▸ What to produce: Below are records; transcribe only the line with "((ih n).trans_eq (congrArg" and those after it, through the last line, without any change.

[Stored data entries]
▬▬▬
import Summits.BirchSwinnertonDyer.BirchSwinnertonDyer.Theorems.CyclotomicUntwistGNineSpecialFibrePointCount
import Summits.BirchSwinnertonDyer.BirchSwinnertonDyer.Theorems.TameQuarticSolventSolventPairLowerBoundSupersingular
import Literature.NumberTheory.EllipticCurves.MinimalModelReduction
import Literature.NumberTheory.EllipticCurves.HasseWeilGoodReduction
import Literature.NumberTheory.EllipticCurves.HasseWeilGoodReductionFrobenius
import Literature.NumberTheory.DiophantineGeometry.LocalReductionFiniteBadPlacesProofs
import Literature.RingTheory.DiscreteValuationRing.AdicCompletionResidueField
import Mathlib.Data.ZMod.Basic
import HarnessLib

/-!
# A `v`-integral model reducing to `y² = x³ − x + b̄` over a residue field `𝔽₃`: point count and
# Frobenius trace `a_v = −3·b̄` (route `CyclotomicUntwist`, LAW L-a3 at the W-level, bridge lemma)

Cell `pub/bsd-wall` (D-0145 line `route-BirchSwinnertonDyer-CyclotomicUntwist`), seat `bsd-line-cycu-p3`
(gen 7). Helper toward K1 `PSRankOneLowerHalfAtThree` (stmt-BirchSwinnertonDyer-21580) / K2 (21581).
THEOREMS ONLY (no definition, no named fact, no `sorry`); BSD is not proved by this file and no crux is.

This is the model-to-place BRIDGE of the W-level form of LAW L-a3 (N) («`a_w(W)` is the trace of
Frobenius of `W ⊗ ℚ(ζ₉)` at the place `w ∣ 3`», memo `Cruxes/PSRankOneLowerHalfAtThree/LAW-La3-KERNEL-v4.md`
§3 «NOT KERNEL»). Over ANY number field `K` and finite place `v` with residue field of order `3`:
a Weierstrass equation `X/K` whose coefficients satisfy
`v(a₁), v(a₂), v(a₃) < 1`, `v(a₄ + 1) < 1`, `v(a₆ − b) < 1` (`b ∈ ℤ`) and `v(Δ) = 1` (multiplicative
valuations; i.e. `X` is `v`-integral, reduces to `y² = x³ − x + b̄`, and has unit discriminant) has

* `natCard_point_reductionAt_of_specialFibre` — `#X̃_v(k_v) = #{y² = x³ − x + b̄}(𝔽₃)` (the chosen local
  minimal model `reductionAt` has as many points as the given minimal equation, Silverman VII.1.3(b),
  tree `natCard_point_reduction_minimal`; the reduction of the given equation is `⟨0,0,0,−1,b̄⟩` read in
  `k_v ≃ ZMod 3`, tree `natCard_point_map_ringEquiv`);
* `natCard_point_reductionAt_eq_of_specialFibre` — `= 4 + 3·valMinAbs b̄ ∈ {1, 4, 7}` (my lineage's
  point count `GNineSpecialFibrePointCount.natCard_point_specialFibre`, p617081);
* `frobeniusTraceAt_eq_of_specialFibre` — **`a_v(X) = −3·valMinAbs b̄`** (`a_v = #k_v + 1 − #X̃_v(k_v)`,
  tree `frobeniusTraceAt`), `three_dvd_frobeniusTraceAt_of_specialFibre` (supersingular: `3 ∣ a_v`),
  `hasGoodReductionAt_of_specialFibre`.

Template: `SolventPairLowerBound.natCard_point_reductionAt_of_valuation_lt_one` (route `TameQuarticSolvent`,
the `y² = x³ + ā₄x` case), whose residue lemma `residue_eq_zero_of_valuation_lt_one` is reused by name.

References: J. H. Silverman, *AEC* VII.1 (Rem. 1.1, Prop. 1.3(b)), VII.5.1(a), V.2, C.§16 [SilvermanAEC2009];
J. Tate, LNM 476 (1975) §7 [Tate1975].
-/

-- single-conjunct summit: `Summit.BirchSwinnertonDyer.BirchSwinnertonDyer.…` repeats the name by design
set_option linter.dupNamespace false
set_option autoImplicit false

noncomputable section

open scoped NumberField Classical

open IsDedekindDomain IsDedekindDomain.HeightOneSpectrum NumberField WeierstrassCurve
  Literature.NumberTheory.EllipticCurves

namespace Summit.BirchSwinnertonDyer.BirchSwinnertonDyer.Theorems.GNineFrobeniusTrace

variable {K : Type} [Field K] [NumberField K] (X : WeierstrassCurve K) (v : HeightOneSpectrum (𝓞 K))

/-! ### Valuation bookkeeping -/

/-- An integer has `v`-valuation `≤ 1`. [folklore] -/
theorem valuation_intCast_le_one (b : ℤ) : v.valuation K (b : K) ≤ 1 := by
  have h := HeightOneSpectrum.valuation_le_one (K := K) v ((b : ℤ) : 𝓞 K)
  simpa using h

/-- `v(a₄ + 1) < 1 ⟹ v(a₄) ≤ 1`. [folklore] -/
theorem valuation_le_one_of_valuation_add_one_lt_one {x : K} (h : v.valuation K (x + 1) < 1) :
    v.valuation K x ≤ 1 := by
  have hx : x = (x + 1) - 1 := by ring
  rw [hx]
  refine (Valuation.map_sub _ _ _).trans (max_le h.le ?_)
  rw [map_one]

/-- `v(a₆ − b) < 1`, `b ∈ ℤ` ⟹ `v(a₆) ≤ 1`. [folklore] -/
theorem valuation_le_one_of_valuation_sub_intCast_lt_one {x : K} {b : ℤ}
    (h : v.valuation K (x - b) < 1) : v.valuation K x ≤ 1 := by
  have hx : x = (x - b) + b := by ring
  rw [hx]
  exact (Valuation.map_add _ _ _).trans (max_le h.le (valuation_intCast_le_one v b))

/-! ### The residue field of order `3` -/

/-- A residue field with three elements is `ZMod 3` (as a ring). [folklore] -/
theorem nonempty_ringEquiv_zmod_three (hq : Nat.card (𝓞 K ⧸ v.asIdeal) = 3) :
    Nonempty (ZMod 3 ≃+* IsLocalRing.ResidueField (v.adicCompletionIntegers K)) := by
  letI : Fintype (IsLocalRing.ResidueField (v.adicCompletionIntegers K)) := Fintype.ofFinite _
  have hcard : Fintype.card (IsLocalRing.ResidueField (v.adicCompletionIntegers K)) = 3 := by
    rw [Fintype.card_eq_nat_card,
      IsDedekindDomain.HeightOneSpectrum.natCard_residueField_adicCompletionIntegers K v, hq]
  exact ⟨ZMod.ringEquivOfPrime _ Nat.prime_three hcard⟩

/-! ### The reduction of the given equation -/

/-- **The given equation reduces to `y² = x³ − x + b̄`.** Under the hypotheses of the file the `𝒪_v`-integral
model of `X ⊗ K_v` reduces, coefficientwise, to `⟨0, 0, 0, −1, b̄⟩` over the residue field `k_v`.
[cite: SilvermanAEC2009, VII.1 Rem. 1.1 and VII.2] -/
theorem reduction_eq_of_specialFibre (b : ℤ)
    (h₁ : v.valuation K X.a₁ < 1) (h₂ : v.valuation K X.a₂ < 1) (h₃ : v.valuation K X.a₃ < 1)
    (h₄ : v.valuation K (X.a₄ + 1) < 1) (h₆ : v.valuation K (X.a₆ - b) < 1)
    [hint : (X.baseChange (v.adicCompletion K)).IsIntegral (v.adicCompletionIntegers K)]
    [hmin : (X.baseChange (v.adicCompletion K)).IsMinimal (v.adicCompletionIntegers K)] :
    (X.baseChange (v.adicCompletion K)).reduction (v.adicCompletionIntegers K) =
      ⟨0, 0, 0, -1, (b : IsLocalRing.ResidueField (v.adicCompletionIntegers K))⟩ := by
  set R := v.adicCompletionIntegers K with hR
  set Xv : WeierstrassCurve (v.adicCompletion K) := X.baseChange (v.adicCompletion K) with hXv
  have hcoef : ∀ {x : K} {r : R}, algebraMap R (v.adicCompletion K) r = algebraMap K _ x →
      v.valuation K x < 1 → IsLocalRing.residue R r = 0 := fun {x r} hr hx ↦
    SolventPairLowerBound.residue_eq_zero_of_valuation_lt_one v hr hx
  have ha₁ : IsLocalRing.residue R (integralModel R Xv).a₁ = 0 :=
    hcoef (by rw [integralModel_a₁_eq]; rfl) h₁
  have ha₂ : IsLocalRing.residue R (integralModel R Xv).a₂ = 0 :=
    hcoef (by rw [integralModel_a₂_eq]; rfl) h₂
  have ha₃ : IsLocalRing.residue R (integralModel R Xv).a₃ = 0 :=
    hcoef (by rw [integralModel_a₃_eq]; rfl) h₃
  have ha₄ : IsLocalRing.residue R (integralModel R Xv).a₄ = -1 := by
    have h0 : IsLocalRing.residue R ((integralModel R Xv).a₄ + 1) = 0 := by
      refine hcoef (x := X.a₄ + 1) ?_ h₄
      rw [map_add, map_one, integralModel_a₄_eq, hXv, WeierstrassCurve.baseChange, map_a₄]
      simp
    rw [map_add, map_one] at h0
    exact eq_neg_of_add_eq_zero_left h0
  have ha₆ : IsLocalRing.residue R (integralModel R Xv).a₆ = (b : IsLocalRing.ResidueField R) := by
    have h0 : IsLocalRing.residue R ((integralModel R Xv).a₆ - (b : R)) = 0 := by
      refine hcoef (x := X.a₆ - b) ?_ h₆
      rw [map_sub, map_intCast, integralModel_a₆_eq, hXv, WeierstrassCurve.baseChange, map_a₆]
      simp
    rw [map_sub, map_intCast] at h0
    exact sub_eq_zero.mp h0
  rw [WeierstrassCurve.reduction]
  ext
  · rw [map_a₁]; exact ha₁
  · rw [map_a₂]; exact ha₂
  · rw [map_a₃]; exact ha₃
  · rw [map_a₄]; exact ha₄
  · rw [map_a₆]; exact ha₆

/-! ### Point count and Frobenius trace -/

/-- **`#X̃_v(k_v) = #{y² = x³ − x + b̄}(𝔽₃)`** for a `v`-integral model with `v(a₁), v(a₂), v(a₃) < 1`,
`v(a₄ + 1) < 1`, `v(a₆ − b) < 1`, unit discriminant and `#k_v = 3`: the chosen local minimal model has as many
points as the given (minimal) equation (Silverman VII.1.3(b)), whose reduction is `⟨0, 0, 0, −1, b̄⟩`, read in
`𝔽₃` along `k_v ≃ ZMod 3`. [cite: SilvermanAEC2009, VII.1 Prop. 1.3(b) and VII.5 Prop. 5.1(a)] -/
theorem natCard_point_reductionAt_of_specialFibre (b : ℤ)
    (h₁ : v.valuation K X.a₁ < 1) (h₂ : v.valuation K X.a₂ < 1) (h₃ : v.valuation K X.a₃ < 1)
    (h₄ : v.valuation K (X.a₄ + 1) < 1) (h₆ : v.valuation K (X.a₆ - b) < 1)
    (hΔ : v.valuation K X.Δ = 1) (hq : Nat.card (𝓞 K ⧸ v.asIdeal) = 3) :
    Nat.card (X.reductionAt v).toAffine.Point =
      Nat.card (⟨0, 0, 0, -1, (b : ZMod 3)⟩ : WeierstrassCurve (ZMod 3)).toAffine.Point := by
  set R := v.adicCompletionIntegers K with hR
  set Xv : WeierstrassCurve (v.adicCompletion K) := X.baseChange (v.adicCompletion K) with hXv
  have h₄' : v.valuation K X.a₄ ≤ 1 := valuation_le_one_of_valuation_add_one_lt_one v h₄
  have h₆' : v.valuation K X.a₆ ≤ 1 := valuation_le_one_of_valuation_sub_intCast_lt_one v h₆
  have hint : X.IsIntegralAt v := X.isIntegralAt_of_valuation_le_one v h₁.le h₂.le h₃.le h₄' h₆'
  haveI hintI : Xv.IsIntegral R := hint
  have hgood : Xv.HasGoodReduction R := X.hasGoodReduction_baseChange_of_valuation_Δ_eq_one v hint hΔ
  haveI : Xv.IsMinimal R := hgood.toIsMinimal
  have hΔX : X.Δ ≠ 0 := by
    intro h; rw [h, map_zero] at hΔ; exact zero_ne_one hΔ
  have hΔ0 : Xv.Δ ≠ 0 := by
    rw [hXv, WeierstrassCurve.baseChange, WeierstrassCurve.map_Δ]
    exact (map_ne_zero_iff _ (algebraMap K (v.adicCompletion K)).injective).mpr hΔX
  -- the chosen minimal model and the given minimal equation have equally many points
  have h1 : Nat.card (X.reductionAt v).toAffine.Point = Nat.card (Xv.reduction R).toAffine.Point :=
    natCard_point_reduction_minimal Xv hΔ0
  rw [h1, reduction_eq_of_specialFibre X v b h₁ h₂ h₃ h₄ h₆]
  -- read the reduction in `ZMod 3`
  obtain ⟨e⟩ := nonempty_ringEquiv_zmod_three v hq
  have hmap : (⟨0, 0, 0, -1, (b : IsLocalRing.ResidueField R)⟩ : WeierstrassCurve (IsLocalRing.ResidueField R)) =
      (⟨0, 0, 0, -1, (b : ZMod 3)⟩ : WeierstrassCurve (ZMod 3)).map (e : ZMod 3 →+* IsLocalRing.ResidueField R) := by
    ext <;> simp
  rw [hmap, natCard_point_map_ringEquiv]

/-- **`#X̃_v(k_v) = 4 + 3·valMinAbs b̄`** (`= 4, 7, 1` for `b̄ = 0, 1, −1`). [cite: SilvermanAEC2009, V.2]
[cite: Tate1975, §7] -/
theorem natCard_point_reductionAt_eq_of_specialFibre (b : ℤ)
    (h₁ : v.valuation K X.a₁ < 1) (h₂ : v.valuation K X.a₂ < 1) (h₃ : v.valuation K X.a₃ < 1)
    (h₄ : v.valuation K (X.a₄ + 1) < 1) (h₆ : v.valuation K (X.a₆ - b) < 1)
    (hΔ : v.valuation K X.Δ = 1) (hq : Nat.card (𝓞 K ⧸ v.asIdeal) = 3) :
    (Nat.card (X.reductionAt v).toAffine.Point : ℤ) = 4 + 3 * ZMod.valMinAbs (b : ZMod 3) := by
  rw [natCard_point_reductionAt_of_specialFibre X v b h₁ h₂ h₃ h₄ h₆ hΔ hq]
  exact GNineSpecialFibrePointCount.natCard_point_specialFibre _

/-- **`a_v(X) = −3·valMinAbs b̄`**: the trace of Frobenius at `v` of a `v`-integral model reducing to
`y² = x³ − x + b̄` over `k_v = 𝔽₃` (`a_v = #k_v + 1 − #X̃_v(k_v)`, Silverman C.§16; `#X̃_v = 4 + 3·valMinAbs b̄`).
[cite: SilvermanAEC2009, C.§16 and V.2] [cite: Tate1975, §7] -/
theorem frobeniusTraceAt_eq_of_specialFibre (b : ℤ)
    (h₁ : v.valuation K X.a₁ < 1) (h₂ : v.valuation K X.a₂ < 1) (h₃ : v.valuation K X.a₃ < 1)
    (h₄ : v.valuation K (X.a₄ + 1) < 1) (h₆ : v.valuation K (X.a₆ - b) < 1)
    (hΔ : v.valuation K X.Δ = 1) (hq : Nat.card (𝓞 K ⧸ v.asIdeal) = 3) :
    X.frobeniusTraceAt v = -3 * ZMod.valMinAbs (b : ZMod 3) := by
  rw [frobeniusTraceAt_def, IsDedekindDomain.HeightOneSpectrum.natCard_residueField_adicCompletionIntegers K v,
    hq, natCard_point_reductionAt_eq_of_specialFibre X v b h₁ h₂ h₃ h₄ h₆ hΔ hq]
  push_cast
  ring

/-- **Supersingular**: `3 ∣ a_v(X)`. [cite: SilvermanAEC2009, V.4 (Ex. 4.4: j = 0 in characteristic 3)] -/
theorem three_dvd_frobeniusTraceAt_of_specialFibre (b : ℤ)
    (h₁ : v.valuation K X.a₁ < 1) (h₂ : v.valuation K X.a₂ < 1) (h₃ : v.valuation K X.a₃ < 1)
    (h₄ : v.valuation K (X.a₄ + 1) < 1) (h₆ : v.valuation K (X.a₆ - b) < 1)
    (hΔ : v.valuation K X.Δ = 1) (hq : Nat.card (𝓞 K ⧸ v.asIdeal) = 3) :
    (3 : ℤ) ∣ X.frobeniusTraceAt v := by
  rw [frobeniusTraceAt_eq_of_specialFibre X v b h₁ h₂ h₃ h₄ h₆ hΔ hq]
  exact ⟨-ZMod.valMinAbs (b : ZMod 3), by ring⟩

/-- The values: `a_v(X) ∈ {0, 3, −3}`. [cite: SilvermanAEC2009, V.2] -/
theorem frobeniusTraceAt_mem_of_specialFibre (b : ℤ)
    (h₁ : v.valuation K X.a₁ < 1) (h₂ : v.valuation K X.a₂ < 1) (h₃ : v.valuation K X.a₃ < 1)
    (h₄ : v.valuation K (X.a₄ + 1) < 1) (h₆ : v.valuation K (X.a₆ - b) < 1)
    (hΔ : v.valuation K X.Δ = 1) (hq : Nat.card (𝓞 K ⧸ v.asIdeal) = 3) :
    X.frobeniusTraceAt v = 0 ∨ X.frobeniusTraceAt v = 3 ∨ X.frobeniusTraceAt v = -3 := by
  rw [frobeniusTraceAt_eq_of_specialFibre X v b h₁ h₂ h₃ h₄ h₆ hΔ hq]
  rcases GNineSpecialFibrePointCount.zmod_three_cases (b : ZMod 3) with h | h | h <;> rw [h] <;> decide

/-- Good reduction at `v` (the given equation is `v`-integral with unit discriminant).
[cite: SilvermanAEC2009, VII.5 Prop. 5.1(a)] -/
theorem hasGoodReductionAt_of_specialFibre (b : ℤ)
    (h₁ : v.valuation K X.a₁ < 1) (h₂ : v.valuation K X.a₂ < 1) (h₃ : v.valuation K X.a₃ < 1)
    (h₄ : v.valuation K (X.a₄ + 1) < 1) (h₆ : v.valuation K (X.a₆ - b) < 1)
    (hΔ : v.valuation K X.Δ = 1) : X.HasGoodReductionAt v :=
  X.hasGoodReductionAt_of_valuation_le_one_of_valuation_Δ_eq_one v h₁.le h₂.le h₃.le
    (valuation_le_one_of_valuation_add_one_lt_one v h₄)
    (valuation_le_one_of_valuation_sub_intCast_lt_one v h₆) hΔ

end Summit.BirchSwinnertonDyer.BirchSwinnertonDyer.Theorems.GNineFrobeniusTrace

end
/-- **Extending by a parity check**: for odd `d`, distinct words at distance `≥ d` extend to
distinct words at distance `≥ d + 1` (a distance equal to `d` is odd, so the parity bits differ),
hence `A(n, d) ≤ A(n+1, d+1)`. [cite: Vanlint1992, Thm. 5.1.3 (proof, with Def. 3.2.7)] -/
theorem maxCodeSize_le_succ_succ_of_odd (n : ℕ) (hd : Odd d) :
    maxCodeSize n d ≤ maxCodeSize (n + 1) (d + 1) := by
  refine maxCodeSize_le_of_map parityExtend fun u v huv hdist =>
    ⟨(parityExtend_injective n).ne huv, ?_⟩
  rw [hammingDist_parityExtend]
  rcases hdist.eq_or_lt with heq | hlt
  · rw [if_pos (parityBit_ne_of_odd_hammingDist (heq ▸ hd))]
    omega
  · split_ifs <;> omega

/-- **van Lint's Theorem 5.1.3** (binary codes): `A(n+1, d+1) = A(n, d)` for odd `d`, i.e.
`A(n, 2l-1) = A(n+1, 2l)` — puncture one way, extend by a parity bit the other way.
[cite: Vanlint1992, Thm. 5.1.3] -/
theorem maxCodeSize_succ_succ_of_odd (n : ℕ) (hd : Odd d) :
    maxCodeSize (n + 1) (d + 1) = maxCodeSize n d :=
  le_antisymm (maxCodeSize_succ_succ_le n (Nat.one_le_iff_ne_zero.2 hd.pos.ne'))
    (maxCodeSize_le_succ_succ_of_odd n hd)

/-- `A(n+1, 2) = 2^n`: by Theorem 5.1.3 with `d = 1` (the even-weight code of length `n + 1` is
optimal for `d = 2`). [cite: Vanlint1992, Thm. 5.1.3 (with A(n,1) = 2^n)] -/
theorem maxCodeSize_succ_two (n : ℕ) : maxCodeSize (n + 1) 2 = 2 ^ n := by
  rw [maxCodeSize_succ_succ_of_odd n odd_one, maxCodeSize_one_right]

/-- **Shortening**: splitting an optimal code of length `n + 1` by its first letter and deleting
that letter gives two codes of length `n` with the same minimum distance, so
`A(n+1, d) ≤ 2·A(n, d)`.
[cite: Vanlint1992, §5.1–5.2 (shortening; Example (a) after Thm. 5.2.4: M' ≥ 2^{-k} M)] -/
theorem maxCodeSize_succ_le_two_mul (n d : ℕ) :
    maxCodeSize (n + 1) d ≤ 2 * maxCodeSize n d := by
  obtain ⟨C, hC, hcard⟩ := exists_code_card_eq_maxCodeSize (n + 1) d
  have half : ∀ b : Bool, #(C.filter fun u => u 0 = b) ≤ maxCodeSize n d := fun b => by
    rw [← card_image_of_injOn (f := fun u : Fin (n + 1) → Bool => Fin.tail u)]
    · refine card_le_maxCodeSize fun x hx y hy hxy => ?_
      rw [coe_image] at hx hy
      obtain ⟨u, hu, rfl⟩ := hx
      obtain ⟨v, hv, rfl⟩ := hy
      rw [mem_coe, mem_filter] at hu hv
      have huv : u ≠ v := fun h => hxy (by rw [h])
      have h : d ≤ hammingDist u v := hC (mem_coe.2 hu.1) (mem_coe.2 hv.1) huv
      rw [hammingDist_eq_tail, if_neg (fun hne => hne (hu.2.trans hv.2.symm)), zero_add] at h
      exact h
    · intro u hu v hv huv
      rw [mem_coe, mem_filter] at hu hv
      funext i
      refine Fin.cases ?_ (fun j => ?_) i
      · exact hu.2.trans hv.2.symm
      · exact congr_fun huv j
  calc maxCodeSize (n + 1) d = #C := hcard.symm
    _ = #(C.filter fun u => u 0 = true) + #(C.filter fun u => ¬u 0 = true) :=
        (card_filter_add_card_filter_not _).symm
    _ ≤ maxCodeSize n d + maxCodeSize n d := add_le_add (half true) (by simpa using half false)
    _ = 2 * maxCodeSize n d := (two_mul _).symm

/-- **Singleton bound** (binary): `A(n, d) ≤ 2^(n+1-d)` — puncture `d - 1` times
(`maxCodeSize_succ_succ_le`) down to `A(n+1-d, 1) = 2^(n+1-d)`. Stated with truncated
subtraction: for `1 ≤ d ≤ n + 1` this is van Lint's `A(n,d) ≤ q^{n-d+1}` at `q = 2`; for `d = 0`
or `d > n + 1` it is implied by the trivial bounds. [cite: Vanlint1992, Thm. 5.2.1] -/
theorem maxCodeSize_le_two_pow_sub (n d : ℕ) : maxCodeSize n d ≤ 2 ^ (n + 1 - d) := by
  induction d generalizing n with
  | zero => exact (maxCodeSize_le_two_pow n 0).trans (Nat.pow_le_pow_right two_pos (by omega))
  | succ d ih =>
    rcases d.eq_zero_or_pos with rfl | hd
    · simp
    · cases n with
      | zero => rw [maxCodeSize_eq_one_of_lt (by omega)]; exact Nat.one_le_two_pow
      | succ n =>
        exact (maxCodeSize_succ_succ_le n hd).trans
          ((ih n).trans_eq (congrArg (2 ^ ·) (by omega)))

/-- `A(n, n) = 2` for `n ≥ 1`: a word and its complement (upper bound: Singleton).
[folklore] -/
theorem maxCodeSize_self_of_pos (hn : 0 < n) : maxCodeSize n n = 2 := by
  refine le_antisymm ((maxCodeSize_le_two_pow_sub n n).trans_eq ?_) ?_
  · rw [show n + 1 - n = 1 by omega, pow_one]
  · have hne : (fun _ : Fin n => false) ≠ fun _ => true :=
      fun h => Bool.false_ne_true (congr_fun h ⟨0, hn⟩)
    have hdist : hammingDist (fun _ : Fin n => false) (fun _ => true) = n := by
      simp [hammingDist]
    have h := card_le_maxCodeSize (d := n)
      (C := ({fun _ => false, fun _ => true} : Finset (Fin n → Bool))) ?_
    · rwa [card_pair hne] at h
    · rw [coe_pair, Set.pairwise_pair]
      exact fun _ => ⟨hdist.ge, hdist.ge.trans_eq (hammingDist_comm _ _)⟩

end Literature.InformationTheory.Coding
▬▬▬
▸ Result of the task:
          ((ih n).trans_eq (congrArg (2 ^ ·) (by omega)))

/-- `A(n, n) = 2` for `n ≥ 1`: a word and its complement (upper bound: Singleton).
[folklore] -/
theorem maxCodeSize_self_of_pos (hn : 0 < n) : maxCodeSize n n = 2 := by
  refine le_antisymm ((maxCodeSize_le_two_pow_sub n n).trans_eq ?_) ?_
  · rw [show n + 1 - n = 1 by omega, pow_one]
  · have hne : (fun _ : Fin n => false) ≠ fun _ => true :=
      fun h => Bool.false_ne_true (congr_fun h ⟨0, hn⟩)
    have hdist : hammingDist (fun _ : Fin n => false) (fun _ => true) = n := by
      simp [hammingDist]
    have h := card_le_maxCodeSize (d := n)
      (C := ({fun _ => false, fun _ => true} : Finset (Fin n → Bool))) ?_
    · rwa [card_pair hne] at h
    · rw [coe_pair, Set.pairwise_pair]
      exact fun _ => ⟨hdist.ge, hdist.ge.trans_eq (hammingDist_comm _ _)⟩

end Literature.InformationTheory.Coding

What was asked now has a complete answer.